Эйлас внимательно посмотрел в искаженное ненавистью лицо хромого раба, пожал плечами и отвернулся. Ейн стоял в позе, выражавшей полное безразличие и скуку. Говорить было не о чем.
Тауссиг окликнул пробегавшего по двору поваренка:
– Позови Имбодена! – Злобно усмехнувшись через плечо, он добавил: – Поработаете на Имбодена – помянете меня добрым словом. Заведующий тщеславен, как павлин, и норовит вцепиться в горло, как хорек. Вам больше не придется загорать на солнышке!
Имбоден вышел на высокое крыльцо с другой стороны двора – пожилой субъект с тощими руками и ногами, узкоплечий, с дряблым животиком. Влажные пряди волос липли к его лысеющему черепу; казалось, у него не лицо, а коллекция нелепых крупных компонентов: длинные уши торчком, длинный шишковатый нос, круглые черные глаза, обведенные сизыми кругами, обвисший сероватый рот. Имбоден сделал повелительный жест, адресованный Тауссигу, но тот заорал:
– Сюда, сюда! Я шагу не ступлю на замковый двор!
Нетерпеливо выругавшись, Имбоден спустился по ступеням и пересек обширный двор, демонстрируя странную журавлиную походку, смешившую Тауссига:
– Давай-давай, шевели копытами, старый похотливый козел! Я тут давно из-за тебя время теряю! – Обернувшись к Эйласу и Ейну, бригадир заметил: – Он ска-полукровка – ублюдок, прижитый с кельтской потаскухой. Для скалинга нет ничего хуже, вот он и вымещает обиду на всех, кто не может дать сдачи.
Имбоден остановился у ворот:
– Что тебе нужно?
– Не мне, а тебе – пара домашних мартышек, к твоим услугам. Этот – чистоплюй, слишком часто моется. А этот думает, что умнее всех, в частности умнее меня. Оба в отличном состоянии.

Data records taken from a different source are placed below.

import Summits.AtomisticToContinuum.FouriersLaw.Theorems.BondHeatUncertaintyExtensiveSnapshotIrreversibilityEnergyWindowSkeletonSurjectivity
import Summits.AtomisticToContinuum.FouriersLaw.Theorems.BondHeatUncertaintyExtensiveSnapshotIrreversibilityEnergyWindowCostateAt

/-!
# Energy window, part W-7b — PROOF of the leaf (I-s2)ₛ `SkeletonEventualSurjectivity`

Lineage `stmt-AtomisticToContinuum-9121` (`ExtensiveSnapshotIrreversibility`), K_fix half, leaf S3;
cell decomp-a2c, lens «grading / quantitative ladder», generation 81, part W «Glues», file 7b.
Imports W-0 (`…EnergyWindowSkeletonSurjectivity`: the leaf `SkeletonEventualSurjectivity`, whose
transitive imports contain part S `…SkeletonRefinement` with the time-`s` refinement identity
`fderiv_skelFlowMapAt_refinePair`) and W-7a (`…EnergyWindowCostateAt`: costate calculus on `[0, t]`).

THE THEOREM (`skeletonEventualSurjectivity : SkeletonEventualSurjectivity`, §2).  For the pinned
anharmonic chain (`ω₂ > 0`, `lam, β ≥ 0`, `γ > 0`, `N ≥ 1`, `T_L > 0`), every time `0 < s ≤ 1`, every
start `z` and EVERY two-sided driving path `wp`, the derivative of the time-`s` skeleton flow map
`x ↦ E^{s}_m(z, R_m wp, x)` at the path's own skeleton `Ξ_m wp` is onto phase space for all large
levels `m`.  PROOF = the tree's `s = 1` argument (`exists_forall_range_fderiv_skelFlowMap_eq_top`,
CEHR Prop. 4.1 in skeleton form) run on the window `[0, s]`:
* §1 the ranges increase with `m` (`range_fderiv_skelFlowMapAt_mono`, from part S
  `fderiv_skelFlowMapAt_refinePair`), so as an increasing sequence of subspaces of the
  finite-dimensional phase space (`rangeSeqAt`) they are eventually constant (Noetherian);
* §2 if the stable range were proper it would miss a costate direction `c₁ ≠ 0`
  (`exists_dualPair_eq_zero_of_ne_top`); the costate `c` along the Brownian trajectory with
  `c(s) = c₁` (`exists_linearODE_solution_of_continuous`, started at time `s`) pairs to zero with the
  time-`s` variational endpoints of all skeleton directions (`fderiv_skelFlowMapAt_apply`), in
  particular with those of the left-bath dyadic tent forcings whose cell `[k/2^m, (k+1)/2^m]` lies in
  `[0, s]`; by W-7a `dualPair_costate_at_tent` the mean of the left-bath momentum component of `c` over
  every such cell vanishes, so `c(s) = 0` by W-7a `costate_at_eq_zero_of_dyadic` — contradiction.
The only differences from the tree proof: the costate is started at time `s`, only the dyadic cells
inside `[0, s]` are used (their index satisfies `k < 2^m` because `s ≤ 1`), and the density step is
W-7a's interior-positivity lemma.  Hypotheses as in the tree theorem (`0 ≤ lam`, `0 ≤ β` suffice; `T_R`
free); the leaf quantifies `0 < lam`, `0 < β`, `0 < T_R`, which are weakened.
CONSEQUENCE (W-7c `…EnergyWindowWeightsGlue`): the hypothesis `(hI : SkeletonEventualSurjectivity)` of
the U-glue (W-3), the V-glue (W-6) and the junctions (W-6 §7) is discharged; the record becomes
S3 ⟸ (Dˢ) ∧ (SWM).  No instance / notation / option; no proof holes.
References: the tree files above; [cite: CuneoEckmannHairerReyBellet2018, Prop 4.1];
(after Nualart2006, §2.3). [folklore]
-/

noncomputable section

namespace Summit.AtomisticToContinuum.FouriersLaw.Theorems.ExtensiveSnapshotIrreversibility.EnergyWindow

open MeasureTheory Filter Topology Set
open scoped ContDiff
open Literature.MathematicalPhysics.KineticTheory.HeatConduction
open Literature.Probability.Process Literature.Analysis.ODE

section Surj

variable {ω₂ lam β γ : ℝ} (hω : 0 < ω₂) (hl : 0 ≤ lam) (hβ : 0 ≤ β) (hγ : 0 ≤ γ) (N : ℕ)
  (T_L T_R : ℝ)

include hω hl hβ hγ

/-! ## 1. The ranges of the time-`s` skeleton derivatives increase with the level -/

/-- **The ranges increase with the level** at every time `s ∈ [0, 1]`: a level-`m` direction refines
to a level-`m+1` direction with the same time-`s` variational endpoint (part S
`fderiv_skelFlowMapAt_refinePair`); the tree's `range_fderiv_skelFlowMap_mono` is `s = 1`. [folklore] -/
theorem range_fderiv_skelFlowMapAt_mono {s : ℝ} (hs : s ∈ Icc (0 : ℝ) 1) (z : PhaseSpace N)
    (wp : WienerPair) (m : ℕ) :
    LinearMap.range (fderiv ℝ (skelFlowMapAt ω₂ lam β γ N T_L T_R s m z (pairRem m wp))
        (pairSkel m wp) : PairSkeleton m →ₗ[ℝ] PhaseSpace N) ≤
      LinearMap.range (fderiv ℝ (skelFlowMapAt ω₂ lam β γ N T_L T_R s (m + 1) z
        (pairRem (m + 1) wp)) (pairSkel (m + 1) wp) : PairSkeleton (m + 1) →ₗ[ℝ] PhaseSpace N) := by
  rintro v ⟨δ, rfl⟩
  refine ⟨refinePair m δ, ?_⟩
  change fderiv ℝ (skelFlowMapAt ω₂ lam β γ N T_L T_R s (m + 1) z (pairRem (m + 1) wp))
      (pairSkel (m + 1) wp) (refinePair m δ) =
    fderiv ℝ (skelFlowMapAt ω₂ lam β γ N T_L T_R s m z (pairRem m wp)) (pairSkel m wp) δ
  exact fderiv_skelFlowMapAt_refinePair hω hl hβ hγ N T_L T_R hs m z wp δ

/-- The time-`s` ranges, as an increasing sequence of subspaces of phase space (tree `rangeSeq` is
`s = 1`). [folklore] -/
def rangeSeqAt {s : ℝ} (hs : s ∈ Icc (0 : ℝ) 1) (z : PhaseSpace N) (wp : WienerPair) :
    ℕ →o Submodule ℝ (PhaseSpace N) where
  toFun m := LinearMap.range (fderiv ℝ (skelFlowMapAt ω₂ lam β γ N T_L T_R s m z (pairRem m wp))
    (pairSkel m wp) : PairSkeleton m →ₗ[ℝ] PhaseSpace N)
  monotone' := monotone_nat_of_le_succ
    (range_fderiv_skelFlowMapAt_mono hω hl hβ hγ N T_L T_R hs z wp)

/-! ## 2. Surjectivity for large levels, at every time `0 < s ≤ 1` -/

/-- **The time-`s` skeleton derivative at the path's own skeleton is onto for all large levels**
(`0 < s ≤ 1`; `γ T_L > 0`: the left bath is on; `N ≥ 1`).  Otherwise the (eventually constant) ranges
miss a costate direction `c₁ ≠ 0`; the costate `c` with `c(s) = c₁` pairs to zero with every time-`s`
variational endpoint, in particular with those of the left-bath tent forcings on the dyadic cells inside
`[0, s]`, so the dyadic means of its left-bath momentum component vanish there (W-7a
`dualPair_costate_at_tent`) and `c(s) = 0` (W-7a `costate_at_eq_zero_of_dyadic`), a contradiction.
The tree's `exists_forall_range_fderiv_skelFlowMap_eq_top` is `s = 1`.
[cite: CuneoEckmannHairerReyBellet2018, Prop 4.1] -/
theorem exists_forall_range_fderiv_skelFlowMapAt_eq_top (hγ' : 0 < γ) (hL : 0 < T_L) (hN : 0 < N)
    {s : ℝ} (hs0 : 0 < s) (hs1 : s ≤ 1) (z : PhaseSpace N) (wp : WienerPair) :
    ∃ m₀ : ℕ, ∀ m, m₀ ≤ m →
      LinearMap.range (fderiv ℝ (skelFlowMapAt ω₂ lam β γ N T_L T_R s m z (pairRem m wp))
        (pairSkel m wp) : PairSkeleton m →ₗ[ℝ] PhaseSpace N) = ⊤ := by
  have hs : s ∈ Icc (0 : ℝ) 1 := ⟨hs0.le, hs1⟩
  set P := pinnedChain ω₂ lam β γ with hP
  set f := rangeSeqAt hω hl hβ hγ N T_L T_R hs z wp with hf
  obtain ⟨m₀, hm₀⟩ := monotone_stabilizes_iff_noetherian.2 inferInstance f
  have hfm : ∀ m, (f m : Submodule ℝ (PhaseSpace N)) =
      LinearMap.range (fderiv ℝ (skelFlowMapAt ω₂ lam β γ N T_L T_R s m z (pairRem m wp))
        (pairSkel m wp) : PairSkeleton m →ₗ[ℝ] PhaseSpace N) := fun m => rfl
  suffices htop : f m₀ = ⊤ by
    refine ⟨m₀, fun m hm => ?_⟩
    rw [← hfm, ← hm₀ m hm, htop]
  by_contra hne
  obtain ⟨c₁, hc₁, hann⟩ := exists_dualPair_eq_zero_of_ne_top hne
  have hall : ∀ m, ∀ v ∈ f m, dualPair c₁ v = 0 := fun m v hv =>
    hann v (by rw [hm₀ (max m m₀) (le_max_right _ _)]; exact f.monotone (le_max_left _ _) hv)
  -- the Brownian trajectory and its costate started at time `s`
  set ζ : ℝ → PhaseSpace N := fun u => P.solMap N T_L T_R u z (pairPath wp) with hζ
  have hζc : Continuous ζ := pinnedChain_continuous_solMap hω hl hβ hγ N T_L T_R z (pairPath wp)
  obtain ⟨c, hc1, hcd⟩ := exists_linearODE_solution_of_continuous
    (fun u => coDriftLinear ω₂ lam β γ N (ζ u))
    (continuous_coDriftLinear_solMap hω hl hβ hγ N T_L T_R z wp) s c₁
  have hcc : ContinuousOn c (Icc 0 s) :=
    (continuous_iff_continuousAt.2 fun u => (hcd u).continuousAt).continuousOn
  have hcd' : ∀ u ∈ Ioo (0 : ℝ) s, HasDerivAt c (P.coDrift N (ζ u) (c u)) u := fun u _ => hcd u
  -- vanishing dyadic means of the left-bath momentum component on the cells inside `[0, s]`
  have hcL : ampL ω₂ lam β γ T_L ≠ 0 := by
    unfold ampL
    have : (pinnedChain ω₂ lam β γ).γ = γ := rfl
    rw [this]
    positivity
  have hmeans : ∀ m k : ℕ, rnode m (k + 1) ≤ s →
      ∫ u in rnode m k..rnode m (k + 1), (c u).2 ⟨0, hN⟩ = 0 := by
    intro m k hks
    have hk : k < 2 ^ m := by
      have h2 : (0 : ℝ) < 2 ^ m := by positivity
      have h1 : ((k + 1 : ℕ) : ℝ) / 2 ^ m ≤ 1 := hks.trans hs1
      rw [div_le_one h2] at h1
      have h3 : k + 1 ≤ 2 ^ m := by exact_mod_cast h1
      omega
    set kk : Fin (2 ^ m) := ⟨k, hk⟩ with hkk'
    have hkk : (kk : ℕ) = k := rfl
    set δ : PairSkeleton m := (Pi.single kk 1, 0) with hδ
    set W := pinnedChainVariation hω hl hβ hγ N z
      (continuous_chainNoise_rem ω₂ lam β γ N T_L T_R (pairRem m wp))
      (skelForcing N m (ampL ω₂ lam β γ T_L) (ampR ω₂ lam β γ T_R)) (pairSkel m wp) δ with hW
    have hW1 : dualPair c₁ (W s) = 0 := by
      refine hall m _ ⟨δ, ?_⟩
      exact fderiv_skelFlowMapAt_apply hω hl hβ hγ N T_L T_R hs m z (pairRem m wp) (pairSkel m wp) δ
    have hWeq : ∀ τ ∈ Icc (0 : ℝ) s, W τ = ((0 : Fin N → ℝ), fun i : Fin N =>
        if i = ⟨0, hN⟩ then ampL ω₂ lam β γ T_L * rtent m k τ else 0) +
        ∫ u in (0 : ℝ)..τ, fderiv ℝ (P.drift N) (ζ u) (W u) := by
      intro τ hτ
      have hτ' : τ ∈ Icc (0 : ℝ) 1 := ⟨hτ.1, hτ.2.trans hs1⟩
      rw [hW, pinnedChainVariation_eq_solMap hω hl hβ hγ N T_L T_R m z wp δ hτ']
      congr 2
      funext i
      rw [skelForcing_single_fst, tentCoeff_toNN]
      by_cases hi : i = ⟨0, hN⟩
      · subst hi; simp [hkk]
      · have : i.val ≠ 0 := fun h => hi (Fin.ext h)
        simp [hi, this]
    have htent := dualPair_costate_at_tent (pinnedChain_contDiff_U ω₂ lam β γ)
      (pinnedChain_contDiff_V ω₂ lam β γ) hζc
      (continuous_pinnedChainVariation hω hl hβ hγ N z _ _ (pairSkel m wp) δ) hcc hcd' ⟨0, hN⟩
      (ampL ω₂ lam β γ T_L) hks hWeq
    rw [hc1, hW1] at htent
    have h2 : (ampL ω₂ lam β γ T_L * 2 ^ m : ℝ) ≠ 0 := mul_ne_zero hcL (by positivity)
    rcases mul_eq_zero.1 htent.symm with h | h
    · exact absurd h h2
    · exact h
  have hc10 := costate_at_eq_zero_of_dyadic
    (pinnedChain_deriv_deriv_V_ne_zero (ω₂ := ω₂) (lam := lam) (γ := γ) hβ) hN hs0 hcc hcd' hmeans
  rw [hc1] at hc10
  exact hc₁ hc10

end Surj

/-- **(I-s2)ₛ PROVED.** The leaf `SkeletonEventualSurjectivity` of W-0 holds (§2 with the leaf's
hypotheses `0 < lam`, `0 < β`, `0 < T_R` weakened / unused). [folklore] -/
theorem skeletonEventualSurjectivity : SkeletonEventualSurjectivity :=
  fun _ω₂ _lam _β _γ hω hl hβ hγ N hN T_L T_R hTL _hTR _s hs0 hs1 z wp =>
    exists_forall_range_fderiv_skelFlowMapAt_eq_top hω hl.le hβ.le hγ.le N T_L T_R hγ hTL hN hs0 hs1
      z wp

end Summit.AtomisticToContinuum.FouriersLaw.Theorems.ExtensiveSnapshotIrreversibility.EnergyWindow

end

Разглядывая предложенных слуг, Имбоден ткнул большим пальцем в сторону Эйласа:
– Достаточно молод, но глаза чудные, диковатые. Он, случаем, не болен?
– Здоров как бык!
Имбоден изучил внешность Ейна:
– Какая-то у него разбойничья рожа. Надо полагать, я снова ошибаюсь и он просто ангел, самоотверженный праведник?

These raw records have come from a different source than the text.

import Literature.Barriers.AnomalousDissipation.ObukhovCorrsinThresholdBesov
import HarnessLib

/-!
# The Obukhov–Corrsin threshold, Nikol'skii corner: mean-square (`L²`-Besov) scalar regularity

Barrier-audit addendum (2026-08-17, gen 2, D-0021) to the named fact
`Literature.Barriers.AnomalousDissipation.DrivasElgindiIyerJeong2022_thm4`
(`Barriers/AnomalousDissipation/ObukhovCorrsinThreshold`, scope caveat (viii)). In the identity
(5.9) of Drivas–Elgindi–Iyer–Jeong 2022 the scalar meets itself twice and the velocity once, so
the sup-norm Hölder bounds on the SCALAR in Thm. 4 can be replaced by bounds on the Nikol'skii
seminorm of its `L²` translation modulus, `[θ]_{B^β_{2,∞}} = sup_{h≠0} ‖θ(· + h) - θ‖_{L²}/‖h‖^β`
(`Literature.Analysis.FunctionSpaces.eBesovSupSeminorm β 2`), pairing by Cauchy–Schwarz:
`‖∇θ̄_ℓ‖_{L²} ≤ (C₁/ℓ)[θ]_{B^β_{2,∞}} ℓ^β` (CET (7) in `L²`),
`‖τ_ℓ(u,θ)‖_{L²} ≤ 2 [u]_α ℓ^α [θ]_{B^β_{2,∞}} ℓ^β` (the CET identity, Minkowski–Jensen), and
`∫ τ_ℓ(θ₀,θ₀) ≤ ∫ k_ℓ(y) ‖θ₀(· - y) - θ₀‖²_{L²} dy ≤ [θ₀]²_{B^β_{2,∞}} ℓ^{2β}`. Consequently
Thm. 4 of the source holds — same exponent `κ^{(α+2β-1)/(α+1)}`, same constant — for
`u ∈ L¹(0,T; C^{0,α})` and scalars bounded in `L^∞(0,T; B^β_{2,∞})` (`B^β_{2,∞} ⊋ C^{0,β}` on the
torus), given only the qualitative continuity of the slices `θ(t)` (a.e. `t`) and of `θ₀` that the
tree's slice identity (`PassiveScalarEnergySlice`) is stated for. For the barrier this means that
spatial intermittency of the transported component (Hölder norms unbounded along the family while
a mean-square exponent `β > (1-α)/2` stays bounded) is not an evasion. This is the end
`(p,q) = (2,∞)` of the scale `θ ∈ B^β_{p,∞}`, `u ∈ B^α_{q,∞}`, `2/p + 1/q = 1`; the end `(∞,1)`
is `ObukhovCorrsinThresholdBesov`, and the inviscid conservation theorem in the full scale is
Akramov–Wiedemann 2019, Thm. 1.

## Contents

* `NikolskiiCorner.lintegral_enorm_mul_le_two_two` — Hölder `L² · L² ⊂ L¹`;
* `NikolskiiCorner.eLpNorm_two_commutatorRemainder_le`, `NikolskiiCorner.eLpNorm_two_commutator_le`
  — the CET remainder and commutator in `L²`, sup modulus on one factor and `L²` modulus on the
  other;
* `NikolskiiCorner.integral_sq_sub_integral_convolution_sq_le_of_modulus` — the integrated
  cumulant `∫ θ² - ∫ (θ ⋆ k_ε)²` against the `L²` modulus;
* `NikolskiiCorner.neg_integral_conv_mul_flux_le_of_sqModulus` — the slice bound
  (as `Torus.neg_integral_conv_mul_flux_le_of_holderWith`, `PassiveScalarHolderSlice`) with the
  scalar entering through its `L²` modulus;
* `two_mul_eScalarDissipation_le_nikolskii` — the bound (5.10) at fixed scale `ε`
  (as `DrivasElgindiIyerJeong2022_thm4.two_mul_eScalarDissipation_le`);
* `DrivasElgindiIyerJeong2022_thm4_nikolskii` — the theorem, same shape and constant as
  `DrivasElgindiIyerJeong2022_thm4_holds` (`scale_bound`).

## Mathlib / tree search

Tree: `TorusMollifierEstimates` (`lintegral_rpow_enorm_integral_smul_le`,
`eLpNorm_integral_smul_le_mul`, `Torus.eLpNorm_convolution_kernel_sub_self_le`,
`Torus.eLpNorm_partialDeriv_convolution_kernel_le`, `Torus.eLpNorm_comp_sub_sub_le_eBesovSupSeminorm`),
`TorusCommutatorEstimate` (`Torus.convolution_mul_sub_mul_convolution`,
`Torus.aestronglyMeasurable_diff_mul_diff`), `TorusMollifierHolder` (sup-norm CET (6)),
`PassiveScalarHolderSlice` (`Torus.integral_mul_inner_gradient_conv_conv_eq_sum`),
`PassiveScalarEnergySlice` (`Torus.integral_conv_mul_flux_eq`), `BesovDifference`
(`eBesovSupSeminorm`), `ObukhovCorrsinThresholdProofs` (`setLIntegral_Ioo_le_of_ae_le`,
`scale_bound`), `ObukhovCorrsinThresholdBesov` (the `L¹ × sup` pattern). Mathlib:
`eLpNorm_smul_le_mul_eLpNorm` with `ENNReal.HolderConjugate.instTwoTwo`; no mollifier
commutator estimates.

## References

* T. D. Drivas, T. M. Elgindi, G. Iyer, I.-J. Jeong, Arch. Ration. Mech. Anal. 243 (2022)
  1151–1180, Thm. 4 and its proof, §5, (5.8)–(5.10) (arXiv:1911.03271). Bib key `DrivasEtAl2022`.
* I. Akramov, E. Wiedemann, *Renormalization of active scalar equations*, Nonlinear Anal. 179
  (2019) 254–269, Thm. 1 (arXiv:1805.05683). Bib key `AkramovWiedemann2019`.
* P. Constantin, W. E, E. S. Titi, Comm. Math. Phys. 165 (1994), 207–209, (6)–(11). Bib key
  `ConstantinETiti1994`.
-/

open MeasureTheory Set Filter Topology Function
open scoped ENNReal NNReal Convolution InnerProductSpace

noncomputable section

namespace Literature.Barriers.AnomalousDissipation

open Literature.Analysis Literature.Analysis.FunctionSpaces Literature.Analysis.FluidPDE

namespace NikolskiiCorner

variable {d : Type*} [Fintype d]

/-- Hölder `L² · L² ⊂ L¹` for real functions: `∫ |f g| ≤ ‖f‖_{L²} ‖g‖_{L²}`. [folklore] -/
theorem lintegral_enorm_mul_le_two_two {X : Type*} [MeasurableSpace X] {μ : Measure X}
    {f g : X → ℝ} (hf : AEStronglyMeasurable f μ) (hg : AEStronglyMeasurable g μ) :
    ∫⁻ x, ‖f x * g x‖ₑ ∂μ ≤ eLpNorm f 2 μ * eLpNorm g 2 μ := by
  haveI : ENNReal.HolderTriple 2 2 1 := ENNReal.HolderConjugate.instTwoTwo
  have h := @eLpNorm_smul_le_mul_eLpNorm _ _ _ _ μ _ _ _ _ 2 2 1 g hg f hf _
  rw [eLpNorm_one_eq_lintegral_enorm] at h
  exact h

/-- **The CET remainder in `L²` against a Hölder factor** (mixed form: sup modulus for `f`,
`L²` modulus for `g`): if `f ∈ C^a` with constant `C_f` and the `L²` translation modulus of `g`
at scale `ε` is at most `A_g`, then `‖r_ε(f,g)‖_{L²} ≤ C_f ε^a · A_g`,
`r_ε(f,g)(x) = ∫ k_ε(y) (f(x-y) - f(x)) (g(x-y) - g(x)) dy` (Minkowski–Jensen with the unit-mass
kernel). [folklore] -/
theorem eLpNorm_two_commutatorRemainder_le {f g : UnitAddTorus d → ℝ}
    (hfm : AEStronglyMeasurable f volume) {Cf a : ℝ≥0} (hf : HolderWith Cf a f)
    (hgm : AEStronglyMeasurable g volume) {ε : ℝ} (hε : 0 < ε) (hε' : ε ≤ 1 / 4) {Ag : ℝ≥0∞}
    (hAg : ∀ y : UnitAddTorus d, ‖y‖ ≤ ε → eLpNorm (fun x => g (x - y) - g x) 2 volume ≤ Ag) :
    eLpNorm (fun x => ∫ y, Torus.kernel ε y * ((f (x - y) - f x) * (g (x - y) - g x))) 2 volume ≤
      ENNReal.ofReal (Cf * ε ^ (a : ℝ)) * Ag := by
  have h := eLpNorm_integral_smul_le_mul (F := ℝ) (Torus.continuous_kernel hε hε').aestronglyMeasurable
    (Torus.aestronglyMeasurable_diff_mul_diff hfm hgm) one_le_two ENNReal.ofNat_ne_top
    (A := ENNReal.ofReal (Cf * ε ^ (a : ℝ)) * Ag) (Eventually.of_forall fun y hy => ?_)
  · rw [Torus.lintegral_enorm_kernel hε hε', one_mul] at h
    exact h
  · have hy' : ‖y‖ ≤ ε := (mem_ball_zero_iff.1 (Torus.support_kernel_subset hε hy)).le
    have hC0 : 0 ≤ (Cf : ℝ) * ε ^ (a : ℝ) := by positivity
    set C : ℝ := (Cf : ℝ) * ε ^ (a : ℝ) with hCdef
    have hpt : ∀ x, ‖(f (x - y) - f x) * (g (x - y) - g x)‖ ≤ ‖(C • fun x => g (x - y) - g x) x‖ := by
      intro x
      have hfx : |f (x - y) - f x| ≤ C := Torus.abs_sub_le_of_holderWith_of_norm_le hf x hy'
      simp only [Pi.smul_apply, smul_eq_mul, Real.norm_eq_abs, abs_mul, abs_of_nonneg hC0]
      exact mul_le_mul_of_nonneg_right hfx (abs_nonneg _)
    have hsm : eLpNorm (C • fun x => g (x - y) - g x) 2 volume =
        ‖C‖ₑ * eLpNorm (fun x => g (x - y) - g x) 2 volume :=
      eLpNorm_const_smul C _ 2 volume
    calc eLpNorm (fun x => (f (x - y) - f x) * (g (x - y) - g x)) 2 volume
        ≤ eLpNorm (C • fun x => g (x - y) - g x) 2 volume := eLpNorm_mono hpt
      _ = ‖C‖ₑ * eLpNorm (fun x => g (x - y) - g x) 2 volume := hsm
      _ ≤ ENNReal.ofReal C * Ag := by
          rw [Real.enorm_eq_ofReal hC0]
          gcongr
          exact hAg y hy'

– Сметливый, проворный работник, умеет ходить тише призрака дохлого кота.
– Ладно, подойдут, – Имбоден едва заметно махнул пальцами правой руки.
Злорадствующий Тауссиг подтолкнул Эйласа и Ейна:
– Это значит «идите за мной»! А, вы еще научитесь понимать его ужимки! Разговаривать он не любит.
Имбоден смерил Тауссига уничтожающим взглядом, повернулся на каблуках и размашистыми шагами направился к крыльцу; Эйлас и Ейн последовали за ним. Поравнявшись со ступенями, Имбоден снова сделал едва заметный жест, чуть приподняв указательный палец. Тауссиг, еще торчавший у ворот, заорал:
– Он хочет, чтобы вы стояли и ждали! – Захлебываясь от смеха, хромой бригадир удалился.
Прошло несколько минут. Эйлас начинал ощущать беспокойство и нетерпение. Все его мысли были заняты необходимостью побега. Он обернулся к воротам и к обещающим свободу просторам за воротами.
– Может быть, сейчас? – тихо спросил он, повернувшись к Ейну. – Другая возможность может не представиться!
– Никакой возможности нет, – возразил Ейн. – Тауссиг только этого и ждет. Теперь его не высекут, если мы сбежим, а он выслужится, если сразу позовет стражу.
– Ворота открыты, почти сразу за ними начинаются луга – трудно удержаться!
– Как только обнаружат, что мы пропали, спустят собак.
На крыльце появился щуплый человечек со скорбной физиономией, в двухцветной ливрее – сером жилете поверх желтой рубашки и желтых бриджах, стянутых застежками под коленями; нижнюю часть его ног обтягивали черные чулки. Коротко подстриженные волосы скрывала черная шапочка, напоминавшая формой глубокую миску.